#218 帰省
「ハチジョウ島管制局管轄圏を離脱! 高度1500まで降下せよとの指示!」
「了解、高度1500まで降下。両舷減速、速力400まで落とせ」
「トヨヤマ港より通信! 入港許可、了承! 122番ドックに入港されたし、以上です!」
ボランレの星を経って2日、イアぺトスとの戦いから1週間。駆逐艦0001号艦は今、トヨヤマ港に向かっている。
特殊砲撃での砲身寿命が残り1発分となったため、砲身を交換することとなった。そのため、第8艦隊は一時地球001に帰投し、代わりに第1艦隊が地球1029周辺に展開することとなった。で、久しぶりに僕は、ナゴヤの地に向かうこととなる。
西暦2491年5月14日、ナゴヤ時間で午後7時10分。

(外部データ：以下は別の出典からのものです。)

/-- **The reversed link**: `c†_{x↓}` from the spin-flip companion `(k + 1, k − 1)` back to `(k + 1, k)`, with the
INVERTED ratio `r₂' = lim Z_{(k+1,k)}/Z_{(k+1,k−1)}`. [cite: FawziFawziScalet2024, Thm. 3.1]
[cite: BratteliRobinsonII1997, §5.4.2] [cite: LiebPRL1989, proof of Theorem 1] -/
theorem InfVolFermionState.IsTorusLimitOfMixture.re_expect_twoSector_eeb_creation_down_reverse_nonneg_of_spinFlipCompanion
    {n : ℝ} (hn : 0 < n) {Ls : ℕ → ℕ} (hLs : Tendsto Ls atTop atTop) {ω' ω'' : InfVolFermionState 2}
    (hω' : ω'.IsTorusLimitOfMixture
      (fun L => Fintype.card (Subtype (spinConfig (Λ := FermionTorus 2 L) (halfRectN n L + 1) (halfRectN n L))))
      (fun L i => canonicalWeight β (sectorEigenvalue (spinConfig (halfRectN n L + 1) (halfRectN n L))
        (hubbardTorusTT' L t t' U) (hubbardTorusTT'_isHermitian L t t' U)) ((Fintype.equivFin _).symm i))
      (fun L i => sectorEigenvector (spinConfig (halfRectN n L + 1) (halfRectN n L)) (hubbardTorusTT' L t t' U)
        (hubbardTorusTT'_isHermitian L t t' U) ((Fintype.equivFin _).symm i)) Ls)
    (hω'' : ω''.IsTorusLimitOfMixture
      (fun L => Fintype.card (Subtype (spinConfig (Λ := FermionTorus 2 L) (halfRectN n L + 1) (halfRectN n L - 1))))
      (fun L i => canonicalWeight β (sectorEigenvalue (spinConfig (halfRectN n L + 1) (halfRectN n L - 1))
        (hubbardTorusTT' L t t' U) (hubbardTorusTT'_isHermitian L t t' U)) ((Fintype.equivFin _).symm i))
      (fun L i => sectorEigenvector (spinConfig (halfRectN n L + 1) (halfRectN n L - 1)) (hubbardTorusTT' L t t' U)
        (hubbardTorusTT'_isHermitian L t t' U) ((Fintype.equivFin _).symm i)) Ls)
    {r₂' : ℝ} (hr₂' : Tendsto (fun j =>
      (∑ d, Real.exp (-(β * sectorEigenvalue (spinConfig (halfRectN n (Ls j) + 1) (halfRectN n (Ls j)))
            (hubbardTorusTT' (Ls j) t t' U) (hubbardTorusTT'_isHermitian (Ls j) t t' U) d))) /
        (∑ d, Real.exp (-(β * sectorEigenvalue (spinConfig (halfRectN n (Ls j) + 1) (halfRectN n (Ls j) - 1))
            (hubbardTorusTT' (Ls j) t t' U) (hubbardTorusTT'_isHermitian (Ls j) t t' U) d)))) atTop (𝓝 r₂'))
    {Λ : Finset (Site 2)} {x : Site 2} (hx : x ∈ Λ) {s q : ℝ} (hq : Real.exp (s - 1) ≤ q) :
    0 ≤ β * (ω''.expect (thicken Λ 1)
          ((fermionEmbed (PolySite.incl (subset_thicken Λ 1)) (creation (orb (PolySite.pt x hx) 1)))ᴴ *
            ((hubbardTTPrimeFermionInteraction t t' U).localHamiltonian (thicken Λ 1) *
                fermionEmbed (PolySite.incl (subset_thicken Λ 1)) (creation (orb (PolySite.pt x hx) 1)) -
              fermionEmbed (PolySite.incl (subset_thicken Λ 1)) (creation (orb (PolySite.pt x hx) 1)) *
                (hubbardTTPrimeFermionInteraction t t' U).localHamiltonian (thicken Λ 1)))).re -
        s * (ω''.expect (thicken Λ 1)
          ((fermionEmbed (PolySite.incl (subset_thicken Λ 1)) (creation (orb (PolySite.pt x hx) 1)))ᴴ *
            fermionEmbed (PolySite.incl (subset_thicken Λ 1)) (creation (orb (PolySite.pt x hx) 1)))).re +
        q * r₂' * (ω'.expect (thicken Λ 1)
          (fermionEmbed (PolySite.incl (subset_thicken Λ 1)) (creation (orb (PolySite.pt x hx) 1)) *
            (fermionEmbed (PolySite.incl (subset_thicken Λ 1)) (creation (orb (PolySite.pt x hx) 1)))ᴴ)).re := by
  refine InfVolFermionState.re_expect_twoSector_eeb_nonneg_of_canonical_limits_eventually t t' U β
    (fun L => spinConfig (Λ := FermionTorus 2 L) (halfRectN n L + 1) (halfRectN n L - 1))
    (fun L => spinConfig (Λ := FermionTorus 2 L) (halfRectN n L + 1) (halfRectN n L))
    (fun L s s' hs hs' => hubbardTorusTT'_apply_eq_zero_of_spinConfig L t t' U _ _ s s' hs hs')
    (fun L s s' hs hs' => hubbardTorusTT'_apply_eq_zero_of_spinConfig L t t' U _ _ s s' hs hs')
    (fun L _ v s s' hs hs' => fockTranslate_apply_eq_zero_of_spinConfig L v _ _ s s' hs hs')
    (fun L _ v s s' hs hs' => fockTranslate_apply_eq_zero_of_spinConfig L v _ _ s s' hs hs')
    (fun L => (Fintype.equivFin _).symm) (fun L => (Fintype.equivFin _).symm)
    (fun L i => rfl) (fun L i => rfl) (fun L i => rfl) (fun L i => rfl) hLs hω'' hω' hr₂'
    (creation (orb (PolySite.pt x hx) 1)) ?_ ?_ hq
  · filter_upwards [eventually_one_le_halfRectN_comp hn hLs] with j hk hL h₁ s s' hs hs'
    rw [fermionEmbed_toTorusEmb_incl_creation, ← annihilation_conjTranspose]
    exact apply_eq_zero_off_of_mulVec_mem₂ (spinConfig _ _) (spinConfig _ _) (szSector _ _) (szSector _ _)
      (mem_szSector_iff_spinConfig _ _ _) (mem_szSector_iff_spinConfig _ _ _)
      (fun w hw => creation_down_mulVec_mem_szSector_succ_of_spinFlip _ hk _ w hw) s s' hs hs'
  · filter_upwards [eventually_one_le_halfRectN_comp hn hLs] with j hk hL h₁ s s' hs hs'
    rw [fermionEmbed_toTorusEmb_incl_creation, creation_conjTranspose]
    exact apply_eq_zero_off_of_mulVec_mem₂ (spinConfig _ _) (spinConfig _ _) (szSector _ _) (szSector _ _)
      (mem_szSector_iff_spinConfig _ _ _) (mem_szSector_iff_spinConfig _ _ _)
      (fun w hw => annihilation_down_mulVec_mem_szSector_spinFlip_of_succ _ hk _ w hw) s s' hs hs'

end Between

/-! ### §4 The joint data of the spin-flip rows exist, hypothesis-free, by chaining `(k,k) → (k+1,k) → (k+1,k−1)` -/

section Existence

variable (t t' U β : ℝ)

/-- **The joint data of the «add↑», the «rm↓ from the add↑ companion» and the SPIN-FLIP rows exist
simultaneously, hypothesis-free.** For every torus limit `ω` of the canonical `(rectN n L, S^z = 0)` Gibbs
states along `Ls → ∞` (`0 < n < 2`) there are a strictly increasing `φ`, states `ω⁺` (torus limit along
`Ls ∘ φ` of the canonical states of `(k_L + 1, k_L)`) and `ω''` (the same for the spin-flip sectors
`(k_L + 1, k_L − 1)`) and reals `r₁, r₂ > 0` with `Z_{(k+1,k)}/Z_{(k,k)} → r₁`, `Z_{(k+1,k−1)}/Z_{(k+1,k)} → r₂`,
hence `Z_{(k+1,k−1)}/Z_{(k,k)} → r₁r₂` along `Ls ∘ φ` — the joint data of
`…re_expect_twoSector_eeb_spinFlip_nonneg_of_sectorGibbs` with `r = r₁r₂ > 0`. (The spin-flip generator's own
`x`-moment `ω(n_{x↑}(1 − n_{y↓}))`-type correlation is not a density — the chain avoids it.)
[cite: BratteliRobinsonI1987, Thm. 2.3.15 (weak-⋆ compactness of the state space) and §4.3.1]
[cite: BratteliRobinsonII1997, §5.4.2] [cite: FawziFawziScalet2024, Thm. 3.1] -/
theorem InfVolFermionState.IsTorusLimitOfMixture.exists_twoSector_spinFlipCompanion_of_sectorGibbs
    {n : ℝ} (hn0 : 0 < n) (hn2 : n < 2) {Ls : ℕ → ℕ} (hLs : Tendsto Ls atTop atTop)
    {ω : InfVolFermionState 2}
    (hω : ω.IsTorusLimitOfMixture (sectorGibbsCount n) (fun L => sectorGibbsWeightTT' β t t' U n L)
      (fun L => sectorGibbsVectorTT' t t' U n L) Ls) :
    ∃ φ : ℕ → ℕ, StrictMono φ ∧ ∃ ω' ω'' : InfVolFermionState 2, ∃ r₁ r₂ : ℝ, 0 < r₁ ∧ 0 < r₂ ∧
      ω.IsTorusLimitOfMixture (sectorGibbsCount n) (fun L => sectorGibbsWeightTT' β t t' U n L)
        (fun L => sectorGibbsVectorTT' t t' U n L) (Ls ∘ φ) ∧
      ω'.IsTorusLimitOfMixture
        (fun L => Fintype.card (Subtype (spinConfig (Λ := FermionTorus 2 L) (halfRectN n L + 1) (halfRectN n L))))
      (fun L i => canonicalWeight β (sectorEigenvalue (spinConfig (halfRectN n L + 1) (halfRectN n L))
        (hubbardTorusTT' L t t' U) (hubbardTorusTT'_isHermitian L t t' U)) ((Fintype.equivFin _).symm i))
      (fun L i => sectorEigenvector (spinConfig (halfRectN n L + 1) (halfRectN n L)) (hubbardTorusTT' L t t' U)
        (hubbardTorusTT'_isHermitian L t t' U) ((Fintype.equivFin _).symm i)) (Ls ∘ φ) ∧
      ω''.IsTorusLimitOfMixture
        (fun L => Fintype.card (Subtype (spinConfig (Λ := FermionTorus 2 L) (halfRectN n L + 1) (halfRectN n L - 1))))
      (fun L i => canonicalWeight β (sectorEigenvalue (spinConfig (halfRectN n L + 1) (halfRectN n L - 1))
        (hubbardTorusTT' L t t' U) (hubbardTorusTT'_isHermitian L t t' U)) ((Fintype.equivFin _).symm i))
      (fun L i => sectorEigenvector (spinConfig (halfRectN n L + 1) (halfRectN n L - 1)) (hubbardTorusTT' L t t' U)
        (hubbardTorusTT'_isHermitian L t t' U) ((Fintype.equivFin _).symm i)) (Ls ∘ φ) ∧
      Tendsto (fun j => (∑ d, Real.exp (-(β * sectorEigenvalue (spinConfig (halfRectN n (Ls (φ j)) + 1) (halfRectN n (Ls (φ j))))
            (hubbardTorusTT' (Ls (φ j)) t t' U) (hubbardTorusTT'_isHermitian (Ls (φ j)) t t' U) d))) / (∑ c, Real.exp (-(β * sectorEigenvalue (szConfig n (Ls (φ j))) (hubbardTorusTT' (Ls (φ j)) t t' U)
            (hubbardTorusTT'_isHermitian (Ls (φ j)) t t' U) c)))) atTop (𝓝 r₁) ∧
      Tendsto (fun j => (∑ d, Real.exp (-(β * sectorEigenvalue (spinConfig (halfRectN n (Ls (φ j)) + 1) (halfRectN n (Ls (φ j)) - 1))
            (hubbardTorusTT' (Ls (φ j)) t t' U) (hubbardTorusTT'_isHermitian (Ls (φ j)) t t' U) d))) / (∑ d, Real.exp (-(β * sectorEigenvalue (spinConfig (halfRectN n (Ls (φ j)) + 1) (halfRectN n (Ls (φ j))))
            (hubbardTorusTT' (Ls (φ j)) t t' U) (hubbardTorusTT'_isHermitian (Ls (φ j)) t t' U) d)))) atTop (𝓝 r₂) ∧
      Tendsto (fun j => (∑ d, Real.exp (-(β * sectorEigenvalue (spinConfig (halfRectN n (Ls (φ j)) + 1) (halfRectN n (Ls (φ j)) - 1))
            (hubbardTorusTT' (Ls (φ j)) t t' U) (hubbardTorusTT'_isHermitian (Ls (φ j)) t t' U) d))) / (∑ c, Real.exp (-(β * sectorEigenvalue (szConfig n (Ls (φ j))) (hubbardTorusTT' (Ls (φ j)) t t' U)
            (hubbardTorusTT'_isHermitian (Ls (φ j)) t t' U) c)))) atTop (𝓝 (r₁ * r₂)) := by
  have hn0' : 0 ≤ n := hn0.le
  have hn2' : n ≤ 2 := hn2.le
  -- first step: the «add↑» companion
  obtain ⟨φ₁, hφ₁, ω', r₁, hr₁0, hω₁, hω', hr₁⟩ :=
    hω.exists_twoSector_succCompanion_of_sectorGibbs t t' U β hn0 hn2 hLs
  have hLs₁ : Tendsto (Ls ∘ φ₁) atTop atTop := hLs.comp hφ₁.tendsto_atTop
  -- second step: lower one ↓-electron from the «add↑» companion
  obtain ⟨φ₂, hφ₂, ω'', r₂, hr₂0, hω'₂, hω'', hr₂⟩ :=
    hω'.exists_twoSector_companion_of_pos_moments t t' U β
      (fun L => spinConfig (Λ := FermionTorus 2 L) (halfRectN n L + 1) (halfRectN n L))
      (fun L => spinConfig (Λ := FermionTorus 2 L) (halfRectN n L + 1) (halfRectN n L - 1))
      (fun L s s' hs hs' => hubbardTorusTT'_apply_eq_zero_of_spinConfig L t t' U _ _ s s' hs hs')
      (fun L s s' hs hs' => hubbardTorusTT'_apply_eq_zero_of_spinConfig L t t' U _ _ s s' hs hs')
      (fun L _ v s s' hs hs' => fockTranslate_apply_eq_zero_of_spinConfig L v _ _ s s' hs hs')
      (fun L _ v s s' hs hs' => fockTranslate_apply_eq_zero_of_spinConfig L v _ _ s s' hs hs')
      (fun L => (Fintype.equivFin _).symm) (fun L => (Fintype.equivFin _).symm)
      (fun L i => rfl) (fun L i => rfl) (fun L i => rfl) (fun L i => rfl) hLs₁
      ((eventually_halfRectN_succ_le_mul_self hn0' hn2 hLs₁).mono fun j hj => by
        obtain ⟨s, hs⟩ := exists_spinConfig_of_le (Ls (φ₁ j)) hj (halfRectN_le_mul_self hn0' hn2' _)
        exact ⟨⟨s, hs⟩⟩)
      ((eventually_halfRectN_succ_le_mul_self hn0' hn2 hLs₁).mono fun j hj => by
        obtain ⟨s, hs⟩ := exists_spinConfig_of_le (Ls (φ₁ j)) hj
          ((Nat.sub_le _ _).trans (halfRectN_le_mul_self hn0' hn2' _))
        exact ⟨⟨s, hs⟩⟩)
      (Λ := {0}) (annihilation (orb (PolySite.pt (0 : Site 2) (Finset.mem_singleton_self 0)) 1))
      (by
        filter_upwards [eventually_one_le_halfRectN_comp hn0 hLs₁] with j hk hL h₁ s s' hs hs'
        rw [fermionEmbed_toTorusEmb_incl_annihilation]
        exact apply_eq_zero_off_of_mulVec_mem₂ (spinConfig _ _) (spinConfig _ _) (szSector _ _) (szSector _ _)
          (mem_szSector_iff_spinConfig _ _ _) (mem_szSector_iff_spinConfig _ _ _)
          (fun w hw => annihilation_down_mulVec_mem_szSector_spinFlip_of_succ _ hk _ w hw) s s' hs hs')
      (by
        filter_upwards [eventually_one_le_halfRectN_comp hn0 hLs₁] with j hk hL h₁ s s' hs hs'
        rw [fermionEmbed_toTorusEmb_incl_annihilation]
        exact apply_eq_zero_off_of_mulVec_mem₂ (spinConfig _ _) (spinConfig _ _) (szSector _ _) (szSector _ _)
          (mem_szSector_iff_spinConfig _ _ _) (mem_szSector_iff_spinConfig _ _ _)
          (fun w hw => creation_down_mulVec_mem_szSector_succ_of_spinFlip _ hk _ w hw) s s' hs hs')
      (by
        have hdown : (ω'.expect {0} (nAt 0 (Finset.mem_singleton_self 0) 1)).re = n / 2 :=
          (hω'.re_expect_nAt_eq_of_spinSectorGibbs t t' U β (fun L => halfRectN n L + 1) (fun L => halfRectN n L)
            (fun _ => (Fintype.equivFin _).symm) (fun _ _ => rfl) (fun _ _ => rfl) hLs₁
            ((eventually_halfRectN_succ_le_mul_self hn0' hn2 hLs₁).mono fun j hj =>
              ⟨hj, halfRectN_le_mul_self hn0' hn2' _⟩)).2 (tendsto_halfRectN_div_sq_comp hn0' hLs₁)
        rw [hω'.isTranslationInvariant.expect_conjTranspose_mul_fermionEmbed_incl_cAt, hdown]
        exact half_pos hn0)
      (by
        intro φ ω'' hφ hω''
        rw [hω''.isTranslationInvariant.expect_fermionEmbed_incl_cAt_mul_conjTranspose, Complex.sub_re,
          Complex.one_re, (hω''.re_expect_nAt_eq_half_of_spinFlipCompanion t t' U β hn0' hn2 (hLs₁.comp hφ.tendsto_atTop)).2]
        linarith)
  -- assemble along `φ₁ ∘ φ₂`
  have hφ : StrictMono (fun j => φ₁ (φ₂ j)) := hφ₁.comp hφ₂
  have hLsφ : Tendsto (Ls ∘ fun j => φ₁ (φ₂ j)) atTop atTop := hLs.comp hφ.tendsto_atTop
  have hr₁' := hr₁.comp hφ₂.tendsto_atTop
  refine ⟨fun j => φ₁ (φ₂ j), hφ, ω', ω'', r₁, r₂, hr₁0, hr₂0,
    hω₁.comp_tendsto hφ₂.tendsto_atTop, hω'₂, hω'', hr₁', hr₂, ?_⟩
  refine (hr₁'.mul hr₂).congr' ?_
  filter_upwards [eventually_halfRectN_succ_le_mul_self hn0' hn2 hLsφ] with j hk
  have hZ : (∑ c, Real.exp (-(β * sectorEigenvalue
      (spinConfig (halfRectN n (Ls (φ₁ (φ₂ j))) + 1) (halfRectN n (Ls (φ₁ (φ₂ j)))))
      (hubbardTorusTT' (Ls (φ₁ (φ₂ j))) t t' U) (hubbardTorusTT'_isHermitian (Ls (φ₁ (φ₂ j))) t t' U) c))) ≠ 0 := by
    obtain ⟨s, hs⟩ := exists_spinConfig_of_le (Ls (φ₁ (φ₂ j))) hk (halfRectN_le_mul_self hn0' hn2' _)
    haveI : Nonempty (Subtype (spinConfig (Λ := FermionTorus 2 (Ls (φ₁ (φ₂ j))))
      (halfRectN n (Ls (φ₁ (φ₂ j))) + 1) (halfRectN n (Ls (φ₁ (φ₂ j)))))) := ⟨⟨s, hs⟩⟩
    exact (Finset.sum_pos (fun _ _ => Real.exp_pos _) Finset.univ_nonempty).ne'
  have key : ∀ a b c : ℝ, b ≠ 0 → b / c * (a / b) = a / c := fun a b c hb => by
    rw [div_mul_div_comm, mul_comm b a, mul_div_mul_right _ _ hb]
  simp only [Function.comp_apply]
  exact key _ _ _ hZ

実に半年ぶりに、僕はこの地球001の、ナゴヤの地を踏むことになる。
今はちょうど夜だ。ナゴヤの夜景の灯が、遠くに見えてきた。
「うむ、あれを見るのも、随分と久しぶりであるな」
「そうだな、あれをみなきゃ、ナゴヤに帰ってきたって気がしねえ」
リーナとレティシアが艦橋の窓から見ているのは、高さ800メートルの「テレビ塔」だ。今やナゴヤのシンボルである、七色に光るあの恒星間通信用アンテナの光が、灯台のように我が0001号艦をナゴヤへと導く。
「ふぎゃーっ!? なんだよぅ、このバチバチしたところは!?」
「ふぎゃあ! ここはナゴヤだよぅ!」
「なんだよぅ、そのナゴヤってのはよぅ!」
「うみゃーもんが、いっぱい食べれるところだよぅ!」
「う……うみゃーもんなんて、あるわけないんだよぅ!」
「ふぎゃあ! ンジンガだって、食堂でピザをうみゃーうみゃーと食べとったよぅ!」
「う、うみゃーなんて、言ってねえよぅ!」
ここ一週間ほど、このンジンガというやつに関わって分かったのは、こいつはボランレと比べて、やや負けず嫌いな性格だということだ。

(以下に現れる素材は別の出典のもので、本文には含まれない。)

import Summits.HodgeConjecture.HodgeConjecture.Theses.AnchorTransport
import Literature.AlgebraicGeometry.HodgeTheory.MotivatedClassesDeformation
import Literature.AlgebraicGeometry.HodgeTheory.MotivatedClassesAlgebraic
import Literature.AlgebraicGeometry.Motives.VarietiesGeometricallyIntegralProofs
import Literature.AlgebraicGeometry.HodgeTheory.FermatHypersurfaceReduction
import Literature.AlgebraicGeometry.HodgeTheory.ComplexConjugation
import Literature.AlgebraicGeometry.HodgeTheory.HodgeConjecture
import Literature.AlgebraicGeometry.Motives.ComplexPointsEhresmann
import Literature.AlgebraicGeometry.Motives.ComplexPointsManifold
import Literature.AlgebraicGeometry.Motives.CompleteIntersectionLinesThroughPoints
import Literature.NumberTheory.Transcendental.Analytification
import Mathlib.Topology.JacobsonSpace

/-!
# Route AnchorTransport — `VariationalHodge` (stmt-HodgeConjecture-1076): sandwich, extreme degrees, reduction to affine bases

The crux `AnchorTransport.VariationalHodge` is Grothendieck's variational Hodge conjecture in
global-class form on the tree's real carriers: for a smooth projective family `f : 𝒳 ⟶ S`
(`Motives.IsSmoothProjectiveFamily f n`: smooth of relative dimension `n`, proper, every complex fibre
a smooth projective variety) over a smooth IRREDUCIBLE `ℂ`-scheme `S` and a class
`A ∈ H²ᵖ(𝒳(ℂ); ℂ)` all of whose fibre restrictions are rational of Hodge type `(p, p)`, algebraicity
of `A|_{𝒳_{s₀}}` at ONE complex point forces algebraicity of `A|_{𝒳_s}` at EVERY complex point
(Charles–Schnell, *Notes on absolute Hodge classes*, Conj. 11.3.1 = Grothendieck 1966, footnote 13).

This file records what is provable about the decl AS TYPED, unconditionally:

* `variationalHodge_of_hodgeConjecture` — the Hodge conjecture implies the crux (Charles–Schnell
  Cor. 11.3.6), using only the fibrewise hypotheses AT the target point `s`: a refutation of the crux
  is a refutation of the summit.
* `variationalHodge_conclusion_zero`, `variationalHodge_conclusion_of_lt` — the conclusion of the crux
  holds outright in codimension `p = 0` (`algebraicClasses_zero`) and for `p > n`
  (`H²ᵖ(𝒳_s(ℂ); ℂ) = 0`, the fibre being a closed `2n`-manifold).
* `forall_complexPoints_of_affineOpens`, `variationalHodge_of_affine(_of_stable)` — **the crux
  follows from its restriction to smooth irreducible AFFINE bases** (chain of affine opens through a
  closed point of their intersection — the base is Jacobson; base change of the family,
  `Motives.familyPullback`, moving hypotheses, anchor and conclusion across `fiberOverFamilyPullbackIso`);
  every printed engine wants at least a quasi-projective base, this supplies it for any line.
* `variationalHodge_projective_of_affine`, `variationalHodge_projective_of_standardConjectureB` — for
  PROJECTIVE smooth families (`f` a closed immersion into `ℙᴺ × S` followed by the projection: the
  hypothesis shape of the printed conjecture and of the tree's `Andre1996_deformation`, which the decl
  does NOT carry — `IsSmoothProjectiveFamily` is smooth + proper + projective fibres only): reduction
  to affine bases, and **the Lefschetz standard conjecture `B` implies the variational Hodge statement**
  granted the named facts `Andre1996_deformation`, `Andre1996_motivatedClasses_le_algebraicClasses_of_standardConjectureB`,
  `nonempty_hardLefschetzNFold` (Charles–Schnell, remark after Thm. 11.3.8, via André 1996 Thm. 0.5).
* `variationalHodge_of_standardConjectureB_of_relProjective` — hence `B` ⇒ the crux AS FILED granted
  also relative projectivity of its families (hypothesis `hproj`, false in general: Atiyah-flop
  families): the exact difference between the decl and the printed conjecture, as one hypothesis.
-/

noncomputable section

-- every declaration of this problem lives in `Summit.HodgeConjecture.HodgeConjecture.…` (summit = sub-problem)
set_option linter.dupNamespace false

open CategoryTheory AlgebraicGeometry TopologicalSpace MonoidalCategory
open Literature.AlgebraicGeometry.Motives Literature.AlgebraicGeometry.HodgeTheory
open Summit.HodgeConjecture.HodgeConjecture.Theses.AnchorTransport

namespace Summit.HodgeConjecture.HodgeConjecture.Theorems

/-! ### The sandwich: HC ⇒ V -/

/-- **The Hodge conjecture implies the variational Hodge crux** (Charles–Schnell, Cor. 11.3.6, here
even without the theorem of the fixed part because the crux assumes the Hodge condition on every
fibre): apply `HodgeConjecture` to the smooth projective fibre `𝒳_s` and the rational `(p,p)` class
`A|_{𝒳_s}`. Irreducibility and smoothness of the base and the anchor are not used. [folklore] -/
theorem variationalHodge_of_hodgeConjecture : _root_.HodgeConjecture → VariationalHodge := by
  intro h n 𝒳 S f hf _ _ p A hA _ s
  exact (h (hf.isSmoothProjective s)).2 p _ (hA s).1 (hA s).2

/-! ### The extreme degrees -/

/-- **Codimension `0`**: the conclusion of the crux holds for every family and every class, since
`algebraicClasses _ 0 = H⁰` (`algebraicClasses_zero`). [folklore] -/
theorem variationalHodge_conclusion_zero {𝒳 S : SchemeOver ℂ} (f : 𝒳 ⟶ S)
    (A : complexBetti 𝒳 (2 * 0)) (s : ComplexPoints S) :
    complexBetti.map (fiberι f s) (2 * 0) A ∈ algebraicClasses (fiberOver f s) 0 :=
  hodgeConjectureFor_codim_zero _

/-- **Degrees above the dimension**: for `p > n` the conclusion of the crux holds for every smooth
projective family of relative dimension `n`, because `H²ᵖ(𝒳_s(ℂ); ℂ) = 0` — the fibre is a smooth
projective `n`-fold, so `𝒳_s(ℂ)` is a closed `2n`-manifold
(`Motives.ComplexPoints.subsingleton_singularCohomology_of_lt`). [folklore] -/
theorem variationalHodge_conclusion_of_lt {n : ℕ} {𝒳 S : SchemeOver ℂ} (f : 𝒳 ⟶ S)
    (hf : IsSmoothProjectiveFamily f n) {p : ℕ} (hp : n < p) (A : complexBetti 𝒳 (2 * p))
    (s : ComplexPoints S) :
    complexBetti.map (fiberι f s) (2 * p) A ∈ algebraicClasses (fiberOver f s) p := by
  haveI := ComplexPoints.subsingleton_singularCohomology_of_lt (hf.isSmoothProjective s) ℂ
    (k := 2 * p) (by omega)
  rw [Subsingleton.elim (complexBetti.map (fiberι f s) (2 * p) A) 0]
  exact Submodule.zero_mem _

こいつがうみゃーうみゃーとピザを食べているところに僕が遭遇した時など、全力でうみゃーと言ってないなどと否定してきやがった。他にも、カテリーナにつられて納豆ご飯をうまそうに食べているところをたまたま見かけたところ、やはり全力で否定する。
いや、負けず嫌いというより、天の邪鬼とでも言えば良いか? ともかく、ボランレと違い、素直ではない。
「バカ犬にアホ犬! うるさいですよ!」
「ふぎゃあ! バカ犬じゃないよぅ!」
「ふぎゃーっ! 誰がアホ犬だよぅ! このバナナ女!」
「誰がバナナじゃい! 私は、カリウム豊富な果物か!」
ヴァルモーテン大尉の毒舌に対する反応も、ンジンガの方が激しい。にしてもだ、どうしてヴァルモーテン大尉がバナナに見える? さっきから、ふぎゃふぎゃとうるさい。
ところで、あの大型星と小型星がそれぞれ命名された。ボランレのいた方の大型星が「地球1029」で、小型星が「地球1030」と名付けられる。つまり、地球1029が連合側、1030が連盟側となる。
一見すると、大きな地球1029を得た我々の方が優勢な具合だが、事はそれほど単純ではない。
この大型星、極端に陸地が少ない。表面の9割近くが、海で覆われている。
大陸といえる場所が、たったの一つしかなく、それもオーストラリア大陸ほどしかない。表面積が地球001の8倍はあるこの星で、これは小さ過ぎる。あとは島が点在するのみだ。
が、調べると、どうやらこれは、この星本来の姿ではないらしい。
簡単に言うと、何かがきっかけで、陸地の大半が海に没した、というのだ。
それが証拠に、海中にはいくつもの文明の痕跡が見つかっていると言う。どう見てもビル群が没したのではないかと考えられる不自然な地形などがいくつも発見され、そこが陸地だったと思われると推測されている。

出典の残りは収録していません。